Все трое опять долго молчали.
Где-то, со стороны Кизляра, погромыхивали пушки.
— Ехать надо, — вздохнул Максим и задумался. — Как и на чем ехать будем?
— Куда поедешь?
— Куда все, туда и мы.
— Брось…
— А тут чего высидим?.. Чу, кадетские пушки бухают?.. Того и гляди нагрянут, гады… Думай, не думай, а умней того не выдумаешь — утекать надо.
Григоров измятым котелком зачерпнул вина, медленно отпил и, обсосав ус, храпнул, как усталая лошадь.
— Никуда не пойду… Свое сыграли… Баста.
— Баста… — тряхнул головой и Яков Блинов. — Всякую жизнь поглядели, умирать пора… Были у нас в руках хоромы и дворцы, да не довелось пожить в них… Не дают нам контрики в две ноздри дышать, загнали обратно в свиной хлев. Тут, верно, и помереть придется. — Он с тоской оглядел заляпанные говяхами дырявые стены и невесело засмеялся: — Эх, ты, сивка моя бурка, не довезла солдата до райских садов. Выпьем…
Максим встал и сердито заговорил:
— От вас ли такое слышу, станишники?.. На войну с кадетами нас никто не гнал… Мы пошли по своей воле… Грудью, как это пишется в газетках, грудью вы встали за святое дело, не щадя ни жизни своей, ни хозяйства своего, ни семьи своей… Триста лет нас гнули, и отцов и дедов наших гнули…
— Брось, Максим Ларионыч… Я…
— Путь наш еще далек, — продолжал Максим, — а мы на полдороге начинаем спотыкаться и оглядываться назад… Кубань, Кубань… Да пропади она пропадом! По-старому-бывалому нам на ней не жить! За нами советская держава, сто или сколько там губерний… Только бы до Астрахани добраться, а там раздышимся и еще потягаемся с кадетами за райские сады, еще поедим золотых яблочков, еще вернемся на Кубань с музыкой, еще поплачут они от нас… А вы, головы, с большого ума чего надумали? Кадеты, с часу на час…

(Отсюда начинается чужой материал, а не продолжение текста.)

import Summits.CriticalPhenomena.CardyFormulaZ2.Theses.CardyBoundaryCoulombGas
import Summits.CriticalPhenomena.CardyFormulaZ2.Theorems.StripClusterRates.Negative.KacFromAboveFalse
import Summits.CriticalPhenomena.CardyFormulaZ2.Theorems.StripClusterRates.Negative.WidthOneTwoClusterExact
import Literature.Probability.Percolation.CrossingChains
import Literature.Probability.Percolation.InequalitiesProofs
import Mathlib.Analysis.Subadditive
import Mathlib.NumberTheory.Real.GoldenRatio

/-!
# Disproof of `StripClusterRates` (stmt-CriticalPhenomena-13878) — standing adversary's work file

**Status (cycle 2, refuter-cdisprove-stmt-CriticalPhenomena-13878-g2-0): NO KILL.** The crux is, as far
as every rigorous handle and every numerical probe can tell, TRUE; what resists is proving the two
constants. This file is now an INDEX over the `Theorems/StripClusterRates/Negative/` modules (FALLBACK VARIANT written while the Lean farm was stale: the content of `SubmultiplicativeOne` (landed, p78978), `SubmultiplicativeTwo` (p79369) and `RateWindow` (p79263) is INLINED below in this namespace; the slim index version replaces this once the farm has built them)
(all `lean check`ed, axioms `{propext, Classical.choice, Quot.sound}`) plus the material that has no
home there (load-bearing analysis at the junk width, the Fekete existence proof of the support item,
the one remaining near-miss, and the numerics record).

Landed negative/tightness knowledge (import the modules; names below are in namespace
`Summit.CriticalPhenomena.CardyFormulaZ2.Theorems.StripClusterRates.Negative`):

* `KacFromAboveFalse` (p73553, cycle 1): `pOne_ge : p₁ ≥ 2⁻ᵐ`, `pTwo_ge : p₂ ≥ 2^{-(3m+1)}` ⇒
  `rateOne_le : γ₁(n) ≤ log 2`, `rateTwo_le : γ₂(n) ≤ 3 log 2`; `not_kacLowerBoundEveryWidth_one/_two`
  ("Kac from above" is false: `1·γ₁(1) ≤ log 2 < π/3`, `n·γ₂(n) < 2π` for `n ≤ 3`);
  `rateOne_odd_width_le` (RSW: `γ₁(2j+1) ≤ 8 log 2/(j+1)`), `rateOne_antitone`.
* `WidthOneTwoClusterExact` (p76323, cycle 2): TIGHTNESS — `pTwo_width_one : p₂(m,1) = 2^{-(3m+1)}`
  EXACTLY (two distinct spanning clusters of the 2-row strip are the two rows with every rung closed,
  `twoClusterEvent_width_one_subset`), hence `rateTwo_width_one : γ₂(1) = 3 log 2 = 2.0794…` and
  `rateTwo_width_one_unique`; the bound `rateTwo_le` cannot be improved uniformly in `n`.
* `SubmultiplicativeOne` / `SubmultiplicativeTwo` (cycle 2): `pOne_add_le`, `pTwo_add_le`:
  `p_k(m₁+m₂+1,n) ≤ p_k(m₁,n)·p_k(m₂,n)` (vertex-disjoint blocks are independent; translation);
  LOWER bounds `rateOne_ge_finite : γ₁(n) ≥ -log p₁(m,n)/(m+1)` for every `m` (and
  `rateTwo_ge_finite`), `rateOne_ge : γ₁(n) ≥ log 2/(n+2)` (self-duality `p₁(n+1,n) = 1/2`).
* `RateWindow` (cycle 2): BK `pTwo_le_pOne_sq : p₂ ≤ p₁²` ⇒ `rateTwo_ge_two_mul_rateOne : γ₂(n) ≥ 2γ₁(n)`;
  THE WINDOW `nMul_rateOne_limit_mem_window : log 2 ≤ lim n·γ₁(n) ≤ 16 log 2` and
  `nMul_rateTwo_limit_ge : 2 log 2 ≤ lim n·γ₂(n)` for EVERY rate function and EVERY limit;
  `kac_values_in_window`; REFUTED VARIANTS `not_stripClusterRates_variant_of_lt_log_two / _of_gt /
  _of_lt_two_mul / _of_lt_two_log_two / _bulkOneArm` (the crux's statement with constants
  `c₁ < log 2`, `c₁ > 16 log 2`, `c₂ < 2c₁` or `c₂ < 2 log 2` is false; e.g. `c₁ = 5π/48`).

In this file:

* §1 LOAD-BEARING ANALYSIS (kept from cycle 1): the only hypothesis `1 ≤ n` is not load-bearing —
  at the junk width `n = 0` the two-cluster event is empty (`twoClusterEvent_width_zero`), the rate
  sequence is identically `0`; dropping `1 ≤ n` gives no purchase.
* §2 EXISTENCE IS SETTLED (cycle 2): `stripRatesExist_holds : StripRatesExist` — the support item
  stmt-13879 follows from sub-multiplicativity + the explicit lower bounds by FEKETE alone (no RSW/FKG
  gluing); attached to stmt-13879 as a candidate proof (`StripRatesExistProof.lean`, a prover lands it).
  Consequently the crux is EQUIVALENT to its two limit conjuncts (`stripClusterRates_iff_limits`):
  all the difficulty is in the constants `π/3`, `2π`.
* §3 WHY IT RESISTS, quantitatively: the constants sit strictly inside every rigorous window
  (`log 2 = 0.693 ≤ L₁ ≤ 11.09`, `L₁`-claim `1.047`; `1.386 ≤ L₂`, claim `6.283`). A disproof needs
  either (a) a rigorous lower bound `L₁ > π/3` / upper bound `L₁ < π/3` — i.e. an essentially sharp
  crossing estimate on ℤ², equivalent in difficulty to the crux — or (b) numerics contradicting Kac;
  and the numerics AGREE with Kac (§4).
* §4 NUMERICS RECORD (exact transfer matrices). Cycle 1: two bases (cluster / TL standard module),
  widths `n ≤ 12` (γ₁) / `11` (γ₂), agreeing to all digits. Cycle 2: independent vectorised TL
  standard-module code `compute/tm_kac.py` (numpy; kit jobs j010920 validation, j011133 `n ≤ 14`,
  workitem-linked — queued behind a saturated farm at the time of writing; their evidence note lands
  on the item) and its pure-python twin `tm_kac_pure.py` run in-session to FULL precision for
  `n ≤ 11`: it reproduces `λ₁(1) = (3+√5)/8`, `λ₂(1) = 1/8` and the ideators' SLEM digits
  `0.19913379, 0.27095185, 0.33549312, 0.39195435` exactly, and gives
  `n·γ₁(n) = 0.423870711, 0.607625433, 0.708930376, 0.772746238, 0.816509809, 0.848338928,
  0.872506592, 0.891470195, 0.906740869, 0.919297924, 0.929803397` (n = 1..11; cycle 1: `0.93872` at
  n = 12) and `n·γ₂(n) = 2.079441542, 3.227556724, 3.917442440, 4.368615277, 4.683049498,
  4.913038012, 5.087715523, 5.224427723, 5.334070939, 5.423798872` (n = 1..10; cycle 1: `5.49848`
  at n = 11). Three-point fits `1/γ = s·n + b + c/n` on consecutive triples give
  `L₁ = 1/s = 1.05122, 1.04987, 1.04909, 1.04859, 1.04826, 1.04803` (triples ending n = 5..10),
  decreasing geometrically (ratio ≈ 0.7) with power-law tail estimate `L₁(∞) = 1.0471 ± 0.0005`
  (`π/3 = 1.047198`), and `L₂ = 6.43410, 6.38721, 6.35809, 6.33906, 6.32610, 6.31697` with tail
  estimate `L₂(∞) = 6.285 ± 0.010` (`2π = 6.283185`). Successive slopes `D(1/γ₁) = 0.93229, …,
  0.95221, 0.95266, 0.95286 ↑ 3/π = 0.95493`; `D(1/γ₂) = 0.13877, …, 0.15646, 0.15683 ↑ 1/(2π) =
  0.15915`. The ratio `γ₂/γ₁ = 4.91, 5.31, 5.53, 5.65, 5.74, 5.79, 5.83, 5.86, 5.88, 5.90 → 6` from
  BELOW, so "γ₂ = 6γ₁ at every width" is false as well (rigorously pending `γ₁(1) > log 2/2`, §6).
  Also `λ_{d=6}(n=2) = 1/32` exactly (three spanning clusters of the 3-row strip = three open rows,
  `p₃(m,2) = 2^{-(5m+2)}`, the width-2 analogue of `pTwo_width_one`) and `n·γ₃(n) = 6.93, 8.79,
  10.07, 10.99 (n = 2..5) ↑` towards `5π = 15.7` (`h_{1,7} = 5`), same pattern.
  VERDICT: every probe is consistent with the Kac values to ≤ 0.05 % (γ₁) and ≤ 0.2 % (γ₂); a
  disproof would need the trend to reverse beyond n = 12 against geometric convergence.
* §5 LITERATURE (cycle 2): Henkel, *Conformal Invariance and Critical Phenomena*, §15.4 restates
  Cardy 1998 with `x_{1,2n+1} = n(2n−1)/3` and quotes Monte-Carlo consistency for `k ≤ 3`; his
  printed rate `(2π/3)n(n−1)` is a typo for Cardy's `(2π/3)n(n−½)` (which his own `x_{1,2n+1}` gives:
  `π/3`, `2π`). No printed dissent on the constants exists; Aizenman 1997 Thm 3 is the rigorous
  `n²`-window, of the same non-sharp type as §3.
* §6 NEAR-MISS (the only `sorry`): `pOne_width_one_fib : p₁(m,1) = F_{2m+2}/4ᵐ` (Fibonacci; exact
  3-state marked chain, enumeration-verified for `m ≤ 4`); PROVED from it: `rateOne_width_one_of_fib`
  ⇒ `rate₁_width_one : γ₁(1) = log(8/(3+√5)) = log 4 − 2 log φ`. Needs the width-1 Markov/transfer
  formalism for `crossingProb` — prover infrastructure (`RateIsGap` at `n = 1`), not a disproof matter.
  (The cycle-1 near-miss `rate₂_width_one` is now the theorem `rateTwo_width_one`.)

Targets: payload `stuck_stubs` / `targets` are empty at this re-arm (no line picked yet).
-/

namespace Summit.CriticalPhenomena.CardyFormulaZ2.Cruxes.StripClusterRates.Disproof

open Literature.Probability.Percolation Literature.Probability.LatticeModels MeasureTheory Filter
open Summit.CriticalPhenomena.CardyFormulaZ2.Theses.CardyBoundaryCoulombGas
open Summit.CriticalPhenomena.CardyFormulaZ2.Theorems.StripClusterRates.Negative
open scoped Topology

noncomputable section

/-! ## Inlined (fallback): content of the Negative modules `SubmultiplicativeOne` (landed p78978, farm not yet rebuilt), `SubmultiplicativeTwo` (p79369 pending), `RateWindow` (p79263 pending) -/


/-! ## §1 Sub-multiplicativity of `p₁` over disjoint blocks -/

/-- The right block `[m₁+1, m₁+m₂+1] × [0,n]` contains the part `{m₁+1 ≤ z₀}` of the long
rectangle `[0, m₁+m₂+1] × [0,n]`. [folklore] -/
theorem inter_subset_image_rectangle (m₁ m₂ n : ℕ) :
    (↑(rectangle (m₁ + m₂ + 1) n) : Set (Site 2)) ∩ {z | ((m₁ : ℤ) + 1) ≤ z 0} ⊆
      (· + pt (m₁ + 1) 0) '' (rectangle m₂ n : Set (Site 2)) := by
  intro z hz
  simp only [Set.mem_inter_iff, Finset.mem_coe, mem_rectangle_iff, Set.mem_setOf_eq] at hz
  refine ⟨z - pt (m₁ + 1) 0, Finset.mem_coe.2 (mem_rectangle_iff.2 ?_), sub_add_cancel z _⟩
  simp only [Pi.sub_apply, Matrix.cons_val_zero, Matrix.cons_val_one, Matrix.cons_val_fin_one]
  omega

/-- The left block `[0,m₁]×[0,n]` contains the part `{z₀ ≤ m₁}` of the long rectangle. [folklore] -/
theorem inter_subset_rectangle (m₁ m₂ n : ℕ) :
    (↑(rectangle (m₁ + m₂ + 1) n) : Set (Site 2)) ∩ {z | z 0 ≤ (m₁ : ℤ)} ⊆
      (rectangle m₁ n : Set (Site 2)) := by
  intro z hz
  simp only [Set.mem_inter_iff, Finset.mem_coe, mem_rectangle_iff, Set.mem_setOf_eq] at hz ⊢
  omega

/-- A point of the long rectangle on the column `m₁ + 1` is a shifted left-side point of the right
block. [folklore] -/
theorem mem_image_leftSide_of_col {m₁ m₂ n : ℕ} {z : Site 2}
    (hz : z ∈ (↑(rectangle (m₁ + m₂ + 1) n) : Set (Site 2))) (hz0 : z 0 = (m₁ : ℤ) + 1) :
    z ∈ (· + pt (m₁ + 1) 0) '' (leftSide m₂ n : Set (Site 2)) := by
  simp only [Finset.mem_coe, mem_rectangle_iff] at hz
  refine ⟨z - pt (m₁ + 1) 0, ?_, sub_add_cancel z _⟩
  simp only [Finset.mem_coe, leftSide, Finset.mem_filter, mem_rectangle_iff, Pi.sub_apply,
    Matrix.cons_val_zero, Matrix.cons_val_one, Matrix.cons_val_fin_one]
  omega

/-- A right-side point of the long rectangle is a shifted right-side point of the right block. [folklore] -/
theorem mem_image_rightSide_of_mem_rightSide {m₁ m₂ n : ℕ} {y : Site 2}
    (hy : y ∈ (↑(rightSide (m₁ + m₂ + 1) n) : Set (Site 2))) :
    y ∈ (· + pt (m₁ + 1) 0) '' (rightSide m₂ n : Set (Site 2)) := by
  simp only [Finset.mem_coe, rightSide, Finset.mem_filter, mem_rectangle_iff] at hy
  refine ⟨y - pt (m₁ + 1) 0, ?_, sub_add_cancel y _⟩
  simp only [Finset.mem_coe, rightSide, Finset.mem_filter, mem_rectangle_iff, Pi.sub_apply,
    Matrix.cons_val_zero, Matrix.cons_val_one, Matrix.cons_val_fin_one]
  omega

/-- **A crossing of `[0, m₁+m₂+1]×[0,n]` crosses the right block `[m₁+1, m₁+m₂+1]×[0,n]`**
(lattice configurations). [folklore] -/
theorem lrCrossingAt_of_lrCrossing_add {m₁ m₂ n : ℕ} {ω : BondConfig (Site 2)}
    (hωE : ω ⊆ (zdGraph 2).edgeSet) (hω : ω ∈ lrCrossing (m₁ + m₂ + 1) n) :
    ω ∈ lrCrossingAt (pt (m₁ + 1) 0) m₂ n := by
  obtain ⟨x, hx, y, hy, hxy⟩ := hω
  have hx0 : x 0 = 0 := (Finset.mem_filter.1 (Finset.mem_coe.1 hx)).2
  have hy0 : y 0 = (m₁ + m₂ + 1 : ℕ) := (Finset.mem_filter.1 (Finset.mem_coe.1 hy)).2
  have hyx : ω ∈ openConnIn (↑(rectangle (m₁ + m₂ + 1) n)) y x := by rwa [openConnIn_comm]
  obtain ⟨z, hz0, hz⟩ := exists_openConnIn_column_ge hωE ((m₁ : ℤ) + 1)
    (by rw [hy0]; push_cast; omega) (by rw [hx0]; positivity) hyx
  have hz' := openConnIn_mono (inter_subset_image_rectangle m₁ m₂ n) y z hz
  refine ⟨z, ?_, y, mem_image_rightSide_of_mem_rightSide hy, by rwa [openConnIn_comm]⟩
  obtain ⟨-, hzR, -⟩ := hz
  exact mem_image_leftSide_of_col hzR.1 hz0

— Уж не мыслишь ли ты, Максим, что мы хотим к белым перебежать? — улыбнулся Григоров. — Нет, дружок… С кадетами нам одному богу не изливаться и одной соли не ёдывать.
— Ехать, ехать надо, — долбил свое Максим. — Лошаденка у нас хоть и плохонькая, а есть. В пути авось и другой разживемся.
— Никуда не поеду. Свое сыграл. Баста! — упрямо повторил Блинов и отвернулся.
Максим, волоча отекшие ноги, вышел.
Под навесом сарая дремала, уронив голову и распустив слюнявые губы, запряженная в двухколесную арбу буланая кобыленка.
— Но! — шлепнул ее Максим по крупу. — О грехах задумалась?.. — Сунул ей под морду горелую ржаную корку. — Набирайся паров, на тебя вся надежа.